#!/usr/bin/env python3
"""Score n=20 Haiku outputs across 3 tasks x 2 conditions.

Per-task scoring rubrics:

TASK 1 (triage): Per-ticket category correctness against down-skilled
rubric (A=BUG, B=QUESTION, C=SPAM, D=BUG). Vanilla can also be
"reasonable" but we score against the same rubric for consistency.
Plus format compliance: 4-line schema with reason.

TASK 2 (code review): Found mutation bug? Stayed in scope (no fix
section)? Hallucinated extra bugs?

TASK 3 (voice rewrite): Banned words present?
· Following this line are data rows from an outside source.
/-- **stub (CHAIN^ι) of line `colemanrat` v5 — (K2^ι) → GZK → (R2^ι) → K3's local form off `2`.** Granted
(K2^ι) Kato Thm. 13.4 (2) at `p = 2` print-exact (`ℓ_𝔭(Y.X) ≤ ℓ_{ι𝔭}(𝐇¹/Λs)` for genuine non-zero `2`-adic Euler-system
classes, `ι𝔭 = comap ι 𝔭`), (GZK) `rank = r_an` for `r_an ≤ 1`, and (R2^ι) at every place `v ∋ 2`: per habitat datum, dual
datum `D` (torsion) and height-one `𝔭 ∌ 2` the `ι`-repaired localised `2`-robust package (`I`, `P`, `Λ`-linear `ι_P`, `col`,
ADDITIVE `ι`-SEMILINEAR `j`, genuine class `s`, exponent `m`; (Col), (Rec), (LocCover) at the prime of `ℚ_∞` above `2`, zeta
bound at `𝔭`) — then for every habitat datum, torsion `D` and height-one `𝔭 ∌ 2`: `ℓ_𝔭(X⁺) ≤ ℓ_𝔭(Λ/(L♭))`. Road: take the
place `v₂` of `ℚ` above `2` and the package AT `ι𝔭` (height one, `∌ C 2`: `IwasawaInvolution.height_comap_invol`,
`C_mem_comap_invol_iff`); `L♭ ≠ 0 ⇒ ι_P col s ≠ 0 ⇒ s ≠ 0`, `col`
injective (`injective_col_of_gzk'`), `ℓ_{ι𝔭}(𝐇¹/Λs) < ⊤` (`lengthAt_quotient_span_ne_top_of_gzk`); canonical fine dual
`Y` and kernel-built `k : X⁺ ↠ X₀` (`FineRestriction.exists_fineRestrict_package`), its kernel covered with exponent
`m + 1` through the fine sandwich and the ONE-place local cover (`FineSandwich.toDual_two_nsmul_apply_eq_zero`,
`FineStrictRat.localCover_of_localCover_resOfLe_rat`); §1 with `σ = ι`, `u = u' = C(2)^{m+1}`:
`ℓ_𝔭(X⁺) + ℓ_{ι𝔭}(𝐇¹/Λs) ≤ ℓ_𝔭(X₀) + ℓ_{ι𝔭}(Λ/(ι_P col s))`; (K2^ι) at `𝔭`, the zeta bound at `ι𝔭`, the functional
equation `ℓ_{ι𝔭}(Λ/(L♭)) = ℓ_𝔭(Λ/(L♭))` (`IwasawaInvolution.lengthAt_quotient_kobayashiL_comap_invol_eq`); cancel the finite
`ℓ_{ι𝔭}(𝐇¹/Λs)`. The structure facts of `T₂E` are discharged by
`TateModule.continuousSMul_padicInt`, `module_free_tateModule_holds`, `module_finite_tateModule_holds`.
[cite: Kobayashi2003, (7.17)–(7.21), Thm. 7.3 (pp. 12–13)] [cite: Kato2004Asterisque, Thm. 13.4 (2) (p. 226), §17.13 (p. 279)]
[cite: MazurTateTeitelbaum1986Invent, Ch. I §17] [cite: GreenbergLNM1716, §1 p. 60] [cite: Sprung2017, Cor. 4.14] -/
theorem stub_involChainTwo :
    (∀ (W : WeierstrassCurve ℚ) [W.IsElliptic], ¬ W.HasCM →
      ∀ [ContinuousSMul ℤ_[2] (W.tateModule 2)] [Module.Free ℤ_[2] (W.tateModule 2)]
        [Module.Finite ℤ_[2] (W.tateModule 2)]
        (κ : ZpExtension ℚ 2) (γ : Field.absoluteGaloisGroup ℚ) (hκ : κ.IsCyclotomic), κ.IsTopGenerator γ →
      ∀ (I : Kato2004.IwasawaH1Data W 2 κ γ) (Y : W.FineSelmerDualData κ γ) (s : I.H),
        (∃ (S : Set (HeightOneSpectrum (𝓞 ℚ))) (_ : S.Finite)
            (z : ∀ (k : ℕ) (r : (cyclotomicLevelsRat 2 S).Ideals),
              H1 (tateRep W 2) ((cyclotomicLevelsRat 2 S).level k r.1)),
            IsEulerSystem (cyclotomicLevelsRat 2 S) (tateRep W 2) 2 z ∧
            (∀ (k : ℕ) (r : (cyclotomicLevelsRat 2 S).Ideals),
              z k r ∈ integralH1 (tateRep W 2) 2 ((cyclotomicLevelsRat 2 S).level k r.1)) ∧
            ∀ n : ℕ, I.proj n s =
              Kato2004.levelToLayerTwo W hκ S n (z (n + 2) (cyclotomicLevelsRat 2 S).idealOne)) →
        s ≠ 0 →
        ∀ 𝔭 : PrimeSpectrum (IwasawaAlgebra 2), 𝔭.asIdeal.height = 1 →
          PowerSeries.C (2 : ℤ_[2]) ∉ 𝔭.asIdeal →
          lengthAt (IwasawaAlgebra 2) Y.X 𝔭 ≤
            lengthAt (IwasawaAlgebra 2) (I.H ⧸ Submodule.span (IwasawaAlgebra 2) {s})
              (PrimeSpectrum.comap (IwasawaAlgebra.invol 2).toRingHom 𝔭)) →
    rank_eq_analyticRank_of_analyticRank_le_one →
    (∀ (v : HeightOneSpectrum (𝓞 ℚ)), ((2 : ℕ) : 𝓞 ℚ) ∈ v.asIdeal →
    ∀ (W : WeierstrassCurve ℚ) [W.IsElliptic] [W.IsGloballyMinimal],
      ¬ W.HasCM → W.analyticRank = 0 → GoodSS W 2 → W.frobeniusTrace 2 = 0 →
      ∀ (κ : ZpExtension ℚ 2) (γ : Field.absoluteGaloisGroup ℚ) (hκ : κ.IsCyclotomic),
        κ.IsTopGenerator γ → IsCyclotomicVariable 2 γ →
        ∀ [NeZero (W.conductorNorm ℤ)] (f : CuspForm (Gamma0 (W.conductorNorm ℤ)) 2),
          IsNewformOf W f → ∀ (ϖ : ℚ), (ϖ : ℝ) * W.realPeriodRat = plusPeriod f →
        ∀ (Lplus Lminus : IwasawaAlgebra 2), IsPollackPair f 2 Lplus Lminus →
        ∀ (D : SignedSelmerDualData W κ γ 1) [ContinuousSMul ℤ_[2] (W.tateModule 2)]
          [Module.Free ℤ_[2] (W.tateModule 2)] [Module.Finite ℤ_[2] (W.tateModule 2)],
          Module.IsTorsion (IwasawaAlgebra 2) D.X →
          ∀ 𝔭 : PrimeSpectrum (IwasawaAlgebra 2), 𝔭.asIdeal.height = 1 →
            PowerSeries.C (2 : ℤ_[2]) ∉ 𝔭.asIdeal →
          ∃ (I : Kato2004.IwasawaH1Data W 2 κ γ)
            (P : Type) (_ : AddCommGroup P) (_ : _root_.Module (IwasawaAlgebra 2) P)
            (ι : P →ₗ[IwasawaAlgebra 2] IwasawaAlgebra 2) (col : I.H →ₗ[IwasawaAlgebra 2] P)
            (j : P →+ D.X) (s : I.H) (m : ℕ),
            (∀ (g : IwasawaAlgebra 2) (y : P), j (g • y) = IwasawaAlgebra.invol 2 g • j y) ∧
            (∀ y, ι y = 0 → (PowerSeries.C (2 : ℤ_[2]) : IwasawaAlgebra 2) ^ m • y = 0) ∧
            (∀ x, (PowerSeries.C (2 : ℤ_[2]) : IwasawaAlgebra 2) ^ m • j (col x) = 0) ∧
            (∀ x : D.X,
              (∀ t : signedSelmerInfty W κ 1,
                resOfLe (W.geomPrimaryTorsion 2) (inf_le_left : κ.kerSubgroup ⊓ decomp v ≤ κ.kerSubgroup)
                  (t : W.subgroupH1 2 κ.kerSubgroup) = 0 → D.toDual x t = 0) →
              ∃ y : P, j y = (PowerSeries.C (2 : ℤ_[2]) : IwasawaAlgebra 2) ^ m • x) ∧
            Kato2004.IsEulerSystemClassTwo W hκ I s ∧
            lengthAt (IwasawaAlgebra 2) (IwasawaAlgebra 2 ⧸ Ideal.span {ι (col s)}) 𝔭 ≤
              lengthAt (IwasawaAlgebra 2) (IwasawaAlgebra 2 ⧸ Ideal.span {kobayashiL 1 Lplus Lminus}) 𝔭) →
    (∀ (W : WeierstrassCurve ℚ) [W.IsElliptic] [W.IsGloballyMinimal],
      ¬ W.HasCM → W.analyticRank = 0 → GoodSS W 2 → W.frobeniusTrace 2 = 0 →
      ∀ (κ : ZpExtension ℚ 2) (γ : Field.absoluteGaloisGroup ℚ),
        κ.IsCyclotomic → κ.IsTopGenerator γ → IsCyclotomicVariable 2 γ →
        ∀ [NeZero (W.conductorNorm ℤ)] (f : CuspForm (Gamma0 (W.conductorNorm ℤ)) 2),
          IsNewformOf W f → ∀ (ϖ : ℚ), (ϖ : ℝ) * W.realPeriodRat = plusPeriod f →
        ∀ (Lplus Lminus : IwasawaAlgebra 2), IsPollackPair f 2 Lplus Lminus →
        ∀ (D : SignedSelmerDualData W κ γ 1), Module.IsTorsion (IwasawaAlgebra 2) D.X →
          ∀ 𝔭 : PrimeSpectrum (IwasawaAlgebra 2), 𝔭.asIdeal.height = 1 →
            PowerSeries.C (2 : ℤ_[2]) ∉ 𝔭.asIdeal →
            lengthAt (IwasawaAlgebra 2) D.X 𝔭 ≤
              lengthAt (IwasawaAlgebra 2) (IwasawaAlgebra 2 ⧸ Ideal.span {kobayashiL 1 Lplus Lminus}) 𝔭) := by
  intro hK2 h17 hR W _ _ hcm hr hss ha κ γ hκ hγ hcv _ f hf ϖ hϖ Lplus Lminus hPP D hX 𝔭 h𝔭 hp𝔭
  haveI : ContinuousSMul ℤ_[2] (W.tateModule 2) := TateModule.continuousSMul_padicInt
  haveI : Module.Free ℤ_[2] (W.tateModule 2) := module_free_tateModule_holds W 2
  haveI : Module.Finite ℤ_[2] (W.tateModule 2) := module_finite_tateModule_holds W 2
  -- the place of `ℚ` above `2`
  have hv : ((2 : ℕ) : 𝓞 ℚ) ∈
      ((Rat.HeightOneSpectrum.primesEquiv (R := 𝓞 ℚ)).symm ⟨2, Nat.prime_two⟩).asIdeal :=
    (natCast_mem_asIdeal_iff_eq_primesEquiv_symm _ Nat.prime_two).mpr rfl
  -- the involution as a ring automorphism, and the twisted prime `𝔮 = ι𝔭`
  let ιe : IwasawaAlgebra 2 ≃+* IwasawaAlgebra 2 := (IwasawaAlgebra.involEquiv 2 : IwasawaAlgebra 2 ≃+* IwasawaAlgebra 2)
  set 𝔮 : PrimeSpectrum (IwasawaAlgebra 2) := PrimeSpectrum.comap (IwasawaAlgebra.invol 2).toRingHom 𝔭 with h𝔮def
  have h𝔮𝔭 : 𝔮.asIdeal = 𝔭.asIdeal.comap ιe := IwasawaInvolution.ideal_comap_invol_toRingHom 2 𝔭.asIdeal
  have h𝔮 : 𝔮.asIdeal.height = 1 := by rw [h𝔮def, IwasawaInvolution.height_comap_invol, h𝔭]
  have hp𝔮 : PowerSeries.C (2 : ℤ_[2]) ∉ 𝔮.asIdeal := fun h ↦
    hp𝔭 ((IwasawaInvolution.C_mem_comap_invol_iff 2 (2 : ℤ_[2]) 𝔭).mp h)
  -- the ι-repaired package AT `𝔮`
  obtain ⟨I, P, _, _, ιP, col, j, s, m, hj, hι, hcj, hloc, hES, hdiv⟩ :=
    hR _ hv W hcm hr hss ha κ γ hκ hγ hcv f hf ϖ hϖ Lplus Lminus hPP D hX 𝔮 h𝔮 hp𝔮
  have hL : kobayashiL 1 Lplus Lminus ≠ 0 := by rw [kobayashiL, if_pos rfl]; exact hPP.2.1
  have hcs : ιP (col s) ≠ 0 := ne_zero_of_lengthAt_quotient_span_le hL 𝔮 h𝔮 hdiv
  have hs0 : s ≠ 0 := by
    rintro rfl
    exact hcs (by rw [map_zero, map_zero])
  have hinj := injective_col_of_gzk' h17 hr hκ hγ I ιP col hcs
  have hfin := lengthAt_quotient_span_ne_top_of_gzk h17 hr hκ hγ I hs0 𝔮 (le_of_eq h𝔮)
  -- the canonical fine dual and the kernel-built restriction `k : X⁺ ↠ X₀`
  let Y : W.FineSelmerDualData κ γ := W.fineSelmerDualData κ hγ
  obtain ⟨k, -, -, hkker, -⟩ := FineRestriction.exists_fineRestrict_package W κ hγ D Y
  -- (K2^ι) at `𝔭`: `ℓ_𝔭(X₀) ≤ ℓ_𝔮(𝐇¹/Λs)`
  have hK := hK2 W hcm κ γ hκ hγ I Y s ((Kato2004.isEulerSystemClassTwo_iff W hκ I s).mp hES) hs0 𝔭 h𝔭 hp𝔭
  have hu𝔮 : (PowerSeries.C (2 : ℤ_[2]) : IwasawaAlgebra 2) ^ (m + 1) ∉ 𝔮.asIdeal :=
    pow_not_mem_of_not_mem 𝔮 hp𝔮 (m + 1)
  have hu𝔭 : (PowerSeries.C (2 : ℤ_[2]) : IwasawaAlgebra 2) ^ (m + 1) ∉ 𝔭.asIdeal :=
    pow_not_mem_of_not_mem 𝔭 hp𝔭 (m + 1)
  -- cover of `ker k` with exponent `m + 1`: fine sandwich + (LocCover) at the prime of `ℚ_∞` above `2`, at `2 • x`
  have hjk : ∀ x : D.X, k x = 0 →
      ∃ y : P, j y = (PowerSeries.C (2 : ℤ_[2]) : IwasawaAlgebra 2) ^ (m + 1) • x := by
    intro x hxk
    rw [C_two_pow_succ_smul]
    refine FineStrictRat.localCover_of_localCover_resOfLe_rat W κ 1 hκ _ hv D (2 • x) (hloc (2 • x))
      fun t ht ↦ ?_
    exact FineSandwich.toDual_two_nsmul_apply_eq_zero W κ 1 D x ((hkker x).1 hxk) t ht
  -- §1 with `σ = ι`, `R`-side prime `𝔮`, `S`-side prime `𝔭`
  have h4 := fourTerm_lengthAt_le_upTo_semilinear ιe h𝔮𝔭 ιP col j (fun g y ↦ hj g y) k hu𝔮 hu𝔭
    (fun y hy ↦ C_two_pow_succ_smul_eq_zero (hι y hy))
    (fun x hx ↦ by rw [hinj (hx.trans (map_zero col).symm), smul_zero])
    (fun x ↦ C_two_pow_succ_smul_eq_zero (hcj x)) hjk s
  -- the zeta bound at `𝔮`, the functional equation, and cancellation of the finite `ℓ_𝔮(𝐇¹/Λs)`
  have hFE := IwasawaInvolution.lengthAt_quotient_kobayashiL_comap_invol_eq hf hss ha hPP 𝔭
  have h : lengthAt (IwasawaAlgebra 2) D.X 𝔭 +
        lengthAt (IwasawaAlgebra 2) (I.H ⧸ Submodule.span (IwasawaAlgebra 2) {s}) 𝔮 ≤
      lengthAt (IwasawaAlgebra 2) (IwasawaAlgebra 2 ⧸ Ideal.span {kobayashiL 1 Lplus Lminus}) 𝔭 +
        lengthAt (IwasawaAlgebra 2) (I.H ⧸ Submodule.span (IwasawaAlgebra 2) {s}) 𝔮 :=
    h4.trans ((add_le_add hK (hdiv.trans (le_of_eq hFE))).trans (le_of_eq (add_comm _ _)))
  exact (WithTop.add_le_add_iff_right hfin).mp h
Length 60-90? Invented
architectural details?
"""

import json
import re
from pathlib import Path
from collections import defaultdict

ROOT = Path(__file__).parent / "outputs"

# ---------- TASK 1 SCORING ----------

# Rubric-correct categories. B is QUESTION per rubric.
TASK1_GOLD = {"A": "BUG", "B": "QUESTION", "C": "SPAM", "D": "BUG"}
# B as FEATURE_REQUEST is also defensible without the rubric — track separately
TASK1_GOLD_LOOSE = {"A": "BUG", "B": {"QUESTION", "FEATURE_REQUEST"},
                    "C": "SPAM", "D": "BUG"}

CATEGORIES = ["BUG", "FEATURE_REQUEST", "QUESTION", "SPAM"]

def extract_task1_classifications(text):
    """Return dict {ticket_id: category} for tickets A,B,C,D.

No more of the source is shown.